─── EXTRACTED INFORMATION ───
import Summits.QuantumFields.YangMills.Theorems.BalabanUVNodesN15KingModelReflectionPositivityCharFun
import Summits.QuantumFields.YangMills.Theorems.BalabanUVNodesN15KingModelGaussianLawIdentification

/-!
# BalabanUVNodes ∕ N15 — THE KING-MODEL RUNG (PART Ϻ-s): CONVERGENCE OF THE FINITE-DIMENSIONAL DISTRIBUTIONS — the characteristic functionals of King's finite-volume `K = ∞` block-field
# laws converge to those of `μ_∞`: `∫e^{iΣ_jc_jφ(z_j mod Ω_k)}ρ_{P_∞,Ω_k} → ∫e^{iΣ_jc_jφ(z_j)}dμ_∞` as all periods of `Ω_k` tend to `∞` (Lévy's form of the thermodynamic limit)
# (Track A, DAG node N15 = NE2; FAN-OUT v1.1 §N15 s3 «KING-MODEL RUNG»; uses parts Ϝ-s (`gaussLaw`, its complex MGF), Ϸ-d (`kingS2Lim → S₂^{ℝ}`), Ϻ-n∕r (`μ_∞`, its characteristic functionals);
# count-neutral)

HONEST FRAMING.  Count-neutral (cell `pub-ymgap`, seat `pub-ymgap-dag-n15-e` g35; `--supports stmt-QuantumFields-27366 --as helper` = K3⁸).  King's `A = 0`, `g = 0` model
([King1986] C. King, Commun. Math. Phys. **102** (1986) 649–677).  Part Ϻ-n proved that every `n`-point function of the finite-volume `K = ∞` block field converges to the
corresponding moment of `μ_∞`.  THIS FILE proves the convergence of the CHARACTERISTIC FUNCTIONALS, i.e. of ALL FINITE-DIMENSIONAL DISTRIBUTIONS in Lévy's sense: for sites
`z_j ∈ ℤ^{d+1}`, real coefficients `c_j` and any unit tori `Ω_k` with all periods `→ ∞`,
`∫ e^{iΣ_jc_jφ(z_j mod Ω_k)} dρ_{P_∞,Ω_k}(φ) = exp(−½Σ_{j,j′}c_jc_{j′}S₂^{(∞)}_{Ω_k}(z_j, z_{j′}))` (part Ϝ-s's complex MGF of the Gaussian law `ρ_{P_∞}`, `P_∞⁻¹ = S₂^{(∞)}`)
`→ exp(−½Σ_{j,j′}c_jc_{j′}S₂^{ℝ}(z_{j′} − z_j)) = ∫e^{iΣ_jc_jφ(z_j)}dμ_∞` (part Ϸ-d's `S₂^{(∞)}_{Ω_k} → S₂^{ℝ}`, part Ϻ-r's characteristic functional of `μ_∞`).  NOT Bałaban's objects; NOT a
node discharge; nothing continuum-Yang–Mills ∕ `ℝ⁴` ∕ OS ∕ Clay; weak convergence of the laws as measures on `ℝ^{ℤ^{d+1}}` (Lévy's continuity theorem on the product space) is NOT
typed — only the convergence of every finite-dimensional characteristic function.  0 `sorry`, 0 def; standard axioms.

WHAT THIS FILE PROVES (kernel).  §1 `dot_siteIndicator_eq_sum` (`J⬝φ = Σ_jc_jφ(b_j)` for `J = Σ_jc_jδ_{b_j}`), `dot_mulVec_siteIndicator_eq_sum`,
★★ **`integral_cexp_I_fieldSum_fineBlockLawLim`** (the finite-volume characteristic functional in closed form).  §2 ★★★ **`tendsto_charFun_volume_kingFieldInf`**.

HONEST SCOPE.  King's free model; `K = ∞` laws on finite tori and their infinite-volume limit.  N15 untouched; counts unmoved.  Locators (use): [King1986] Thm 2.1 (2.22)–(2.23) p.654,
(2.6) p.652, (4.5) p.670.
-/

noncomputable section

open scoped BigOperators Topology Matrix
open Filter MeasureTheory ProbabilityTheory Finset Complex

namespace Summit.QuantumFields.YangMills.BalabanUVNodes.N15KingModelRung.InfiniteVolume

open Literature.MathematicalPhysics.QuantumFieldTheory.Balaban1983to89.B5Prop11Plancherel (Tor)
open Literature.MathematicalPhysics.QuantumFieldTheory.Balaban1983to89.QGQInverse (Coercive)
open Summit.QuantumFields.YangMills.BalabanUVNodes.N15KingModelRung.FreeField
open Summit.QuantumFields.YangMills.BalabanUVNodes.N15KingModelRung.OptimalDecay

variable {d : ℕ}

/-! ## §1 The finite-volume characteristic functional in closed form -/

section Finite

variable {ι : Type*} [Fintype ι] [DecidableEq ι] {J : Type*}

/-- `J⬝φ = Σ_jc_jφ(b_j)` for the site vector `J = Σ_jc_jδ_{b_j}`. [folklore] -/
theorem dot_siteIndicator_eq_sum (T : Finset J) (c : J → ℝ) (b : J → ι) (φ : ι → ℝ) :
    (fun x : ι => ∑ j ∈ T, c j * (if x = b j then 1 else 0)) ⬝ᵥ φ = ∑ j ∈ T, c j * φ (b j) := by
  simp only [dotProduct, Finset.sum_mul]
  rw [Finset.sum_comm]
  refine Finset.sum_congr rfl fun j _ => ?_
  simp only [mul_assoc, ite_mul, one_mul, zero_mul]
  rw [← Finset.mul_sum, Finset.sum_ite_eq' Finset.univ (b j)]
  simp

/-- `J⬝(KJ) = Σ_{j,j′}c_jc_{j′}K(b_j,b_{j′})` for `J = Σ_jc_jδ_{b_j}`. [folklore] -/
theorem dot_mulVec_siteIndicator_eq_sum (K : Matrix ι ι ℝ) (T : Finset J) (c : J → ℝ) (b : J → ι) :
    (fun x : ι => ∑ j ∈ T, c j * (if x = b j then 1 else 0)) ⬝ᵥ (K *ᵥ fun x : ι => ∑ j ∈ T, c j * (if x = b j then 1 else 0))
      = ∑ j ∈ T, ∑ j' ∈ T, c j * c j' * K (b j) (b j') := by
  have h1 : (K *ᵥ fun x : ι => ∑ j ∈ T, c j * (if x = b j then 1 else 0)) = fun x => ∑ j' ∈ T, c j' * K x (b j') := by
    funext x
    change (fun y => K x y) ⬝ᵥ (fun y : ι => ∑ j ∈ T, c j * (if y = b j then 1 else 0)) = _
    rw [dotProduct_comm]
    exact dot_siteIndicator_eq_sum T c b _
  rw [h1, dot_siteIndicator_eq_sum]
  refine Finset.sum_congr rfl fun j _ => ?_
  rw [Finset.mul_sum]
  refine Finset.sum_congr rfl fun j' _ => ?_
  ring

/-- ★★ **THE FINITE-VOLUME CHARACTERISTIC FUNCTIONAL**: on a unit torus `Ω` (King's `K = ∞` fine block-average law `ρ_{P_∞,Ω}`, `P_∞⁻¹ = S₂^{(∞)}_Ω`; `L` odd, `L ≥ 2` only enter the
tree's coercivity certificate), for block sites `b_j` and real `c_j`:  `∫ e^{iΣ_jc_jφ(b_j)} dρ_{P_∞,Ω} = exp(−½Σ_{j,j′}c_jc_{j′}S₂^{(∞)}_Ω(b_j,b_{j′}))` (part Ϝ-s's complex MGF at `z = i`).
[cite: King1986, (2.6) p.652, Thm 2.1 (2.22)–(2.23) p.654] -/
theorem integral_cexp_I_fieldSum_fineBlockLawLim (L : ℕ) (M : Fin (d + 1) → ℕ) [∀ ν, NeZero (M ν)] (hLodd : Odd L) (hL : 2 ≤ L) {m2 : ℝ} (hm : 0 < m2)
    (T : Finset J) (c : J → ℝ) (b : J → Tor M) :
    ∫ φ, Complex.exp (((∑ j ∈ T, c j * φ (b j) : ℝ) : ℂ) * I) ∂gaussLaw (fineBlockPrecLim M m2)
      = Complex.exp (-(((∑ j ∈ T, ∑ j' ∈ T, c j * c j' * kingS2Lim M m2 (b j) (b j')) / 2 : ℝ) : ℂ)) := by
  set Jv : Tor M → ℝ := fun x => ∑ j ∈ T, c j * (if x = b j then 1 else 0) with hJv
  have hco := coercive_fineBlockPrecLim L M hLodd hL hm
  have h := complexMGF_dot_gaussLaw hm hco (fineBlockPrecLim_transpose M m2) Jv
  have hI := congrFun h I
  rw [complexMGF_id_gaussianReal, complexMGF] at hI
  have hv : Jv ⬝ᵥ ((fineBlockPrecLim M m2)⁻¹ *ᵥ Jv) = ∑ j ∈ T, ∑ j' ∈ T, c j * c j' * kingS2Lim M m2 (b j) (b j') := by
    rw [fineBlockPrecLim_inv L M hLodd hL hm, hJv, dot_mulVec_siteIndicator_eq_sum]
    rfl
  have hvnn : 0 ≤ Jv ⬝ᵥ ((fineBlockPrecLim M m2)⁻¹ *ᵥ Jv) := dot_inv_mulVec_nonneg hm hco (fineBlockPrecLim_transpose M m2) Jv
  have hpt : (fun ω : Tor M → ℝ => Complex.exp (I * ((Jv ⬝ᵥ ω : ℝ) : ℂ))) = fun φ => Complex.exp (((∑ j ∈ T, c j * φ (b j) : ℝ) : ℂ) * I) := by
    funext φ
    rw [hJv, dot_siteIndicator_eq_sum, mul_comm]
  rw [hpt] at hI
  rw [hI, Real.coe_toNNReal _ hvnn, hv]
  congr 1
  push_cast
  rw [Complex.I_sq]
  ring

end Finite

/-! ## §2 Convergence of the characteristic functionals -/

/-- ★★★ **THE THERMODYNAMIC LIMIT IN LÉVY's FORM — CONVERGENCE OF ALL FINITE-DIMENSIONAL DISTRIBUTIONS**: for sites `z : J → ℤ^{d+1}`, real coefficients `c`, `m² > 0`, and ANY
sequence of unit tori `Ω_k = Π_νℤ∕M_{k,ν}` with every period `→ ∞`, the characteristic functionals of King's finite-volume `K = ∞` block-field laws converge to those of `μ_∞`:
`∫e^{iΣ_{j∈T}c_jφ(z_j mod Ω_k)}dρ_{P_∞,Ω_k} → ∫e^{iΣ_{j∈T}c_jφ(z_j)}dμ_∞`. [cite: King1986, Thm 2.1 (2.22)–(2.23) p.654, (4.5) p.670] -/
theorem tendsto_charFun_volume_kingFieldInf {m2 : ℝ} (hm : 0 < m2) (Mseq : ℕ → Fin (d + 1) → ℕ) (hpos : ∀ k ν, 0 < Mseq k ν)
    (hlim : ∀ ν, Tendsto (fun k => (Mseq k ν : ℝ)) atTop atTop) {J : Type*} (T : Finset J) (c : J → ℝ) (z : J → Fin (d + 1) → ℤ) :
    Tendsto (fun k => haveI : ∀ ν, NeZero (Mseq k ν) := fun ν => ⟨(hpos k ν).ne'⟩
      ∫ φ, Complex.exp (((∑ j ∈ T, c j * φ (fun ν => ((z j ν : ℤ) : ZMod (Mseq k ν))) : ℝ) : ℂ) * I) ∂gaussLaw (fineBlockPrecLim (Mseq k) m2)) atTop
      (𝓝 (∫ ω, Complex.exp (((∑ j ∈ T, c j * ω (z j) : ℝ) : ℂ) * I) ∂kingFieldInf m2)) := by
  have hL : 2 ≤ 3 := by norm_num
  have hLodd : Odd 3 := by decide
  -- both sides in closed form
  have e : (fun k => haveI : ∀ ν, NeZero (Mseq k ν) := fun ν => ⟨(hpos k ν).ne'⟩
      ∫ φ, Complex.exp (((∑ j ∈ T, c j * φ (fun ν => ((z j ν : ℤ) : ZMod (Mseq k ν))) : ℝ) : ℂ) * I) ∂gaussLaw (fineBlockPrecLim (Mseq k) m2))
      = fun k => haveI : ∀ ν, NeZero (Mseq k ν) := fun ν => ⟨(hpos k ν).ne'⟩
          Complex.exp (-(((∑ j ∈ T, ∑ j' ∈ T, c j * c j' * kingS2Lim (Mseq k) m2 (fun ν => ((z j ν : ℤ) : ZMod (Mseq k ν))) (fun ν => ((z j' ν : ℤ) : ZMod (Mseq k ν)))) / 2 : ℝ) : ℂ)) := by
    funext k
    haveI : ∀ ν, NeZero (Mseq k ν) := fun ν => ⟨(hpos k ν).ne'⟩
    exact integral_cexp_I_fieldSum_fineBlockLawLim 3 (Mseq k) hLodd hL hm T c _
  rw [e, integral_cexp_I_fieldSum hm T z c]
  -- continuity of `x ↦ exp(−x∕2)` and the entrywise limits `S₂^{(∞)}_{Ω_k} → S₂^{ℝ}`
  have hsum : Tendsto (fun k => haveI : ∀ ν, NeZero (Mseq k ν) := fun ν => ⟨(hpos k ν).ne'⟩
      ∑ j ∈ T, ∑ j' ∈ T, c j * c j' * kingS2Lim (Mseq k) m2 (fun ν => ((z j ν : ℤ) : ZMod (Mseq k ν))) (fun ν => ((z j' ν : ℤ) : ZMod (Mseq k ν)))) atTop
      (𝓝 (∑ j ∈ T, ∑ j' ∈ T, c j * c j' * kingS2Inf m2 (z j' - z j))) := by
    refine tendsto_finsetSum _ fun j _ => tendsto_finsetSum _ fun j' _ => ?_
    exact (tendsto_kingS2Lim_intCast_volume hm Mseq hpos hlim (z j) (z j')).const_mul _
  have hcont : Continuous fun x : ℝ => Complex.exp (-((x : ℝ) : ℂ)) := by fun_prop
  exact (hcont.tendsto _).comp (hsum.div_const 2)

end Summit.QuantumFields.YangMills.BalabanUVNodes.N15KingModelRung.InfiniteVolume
───
* ABOUT THIS EXERCISE *
In the entries above, find the line holding "[Fintype ι] [DecidableEq" and the line holding "exact dot_siteIndicator_eq_sum T c b _"; print both of them and every line between, exactly, and nothing else.

* ANSWER BOX *
variable {ι : Type*} [Fintype ι] [DecidableEq ι] {J : Type*}

/-- `J⬝φ = Σ_jc_jφ(b_j)` for the site vector `J = Σ_jc_jδ_{b_j}`. [folklore] -/
theorem dot_siteIndicator_eq_sum (T : Finset J) (c : J → ℝ) (b : J → ι) (φ : ι → ℝ) :
    (fun x : ι => ∑ j ∈ T, c j * (if x = b j then 1 else 0)) ⬝ᵥ φ = ∑ j ∈ T, c j * φ (b j) := by
  simp only [dotProduct, Finset.sum_mul]
  rw [Finset.sum_comm]
  refine Finset.sum_congr rfl fun j _ => ?_
  simp only [mul_assoc, ite_mul, one_mul, zero_mul]
  rw [← Finset.mul_sum, Finset.sum_ite_eq' Finset.univ (b j)]
  simp

/-- `J⬝(KJ) = Σ_{j,j′}c_jc_{j′}K(b_j,b_{j′})` for `J = Σ_jc_jδ_{b_j}`. [folklore] -/
theorem dot_mulVec_siteIndicator_eq_sum (K : Matrix ι ι ℝ) (T : Finset J) (c : J → ℝ) (b : J → ι) :
    (fun x : ι => ∑ j ∈ T, c j * (if x = b j then 1 else 0)) ⬝ᵥ (K *ᵥ fun x : ι => ∑ j ∈ T, c j * (if x = b j then 1 else 0))
      = ∑ j ∈ T, ∑ j' ∈ T, c j * c j' * K (b j) (b j') := by
  have h1 : (K *ᵥ fun x : ι => ∑ j ∈ T, c j * (if x = b j then 1 else 0)) = fun x => ∑ j' ∈ T, c j' * K x (b j') := by
    funext x
    change (fun y => K x y) ⬝ᵥ (fun y : ι => ∑ j ∈ T, c j * (if y = b j then 1 else 0)) = _
    rw [dotProduct_comm]
    exact dot_siteIndicator_eq_sum T c b _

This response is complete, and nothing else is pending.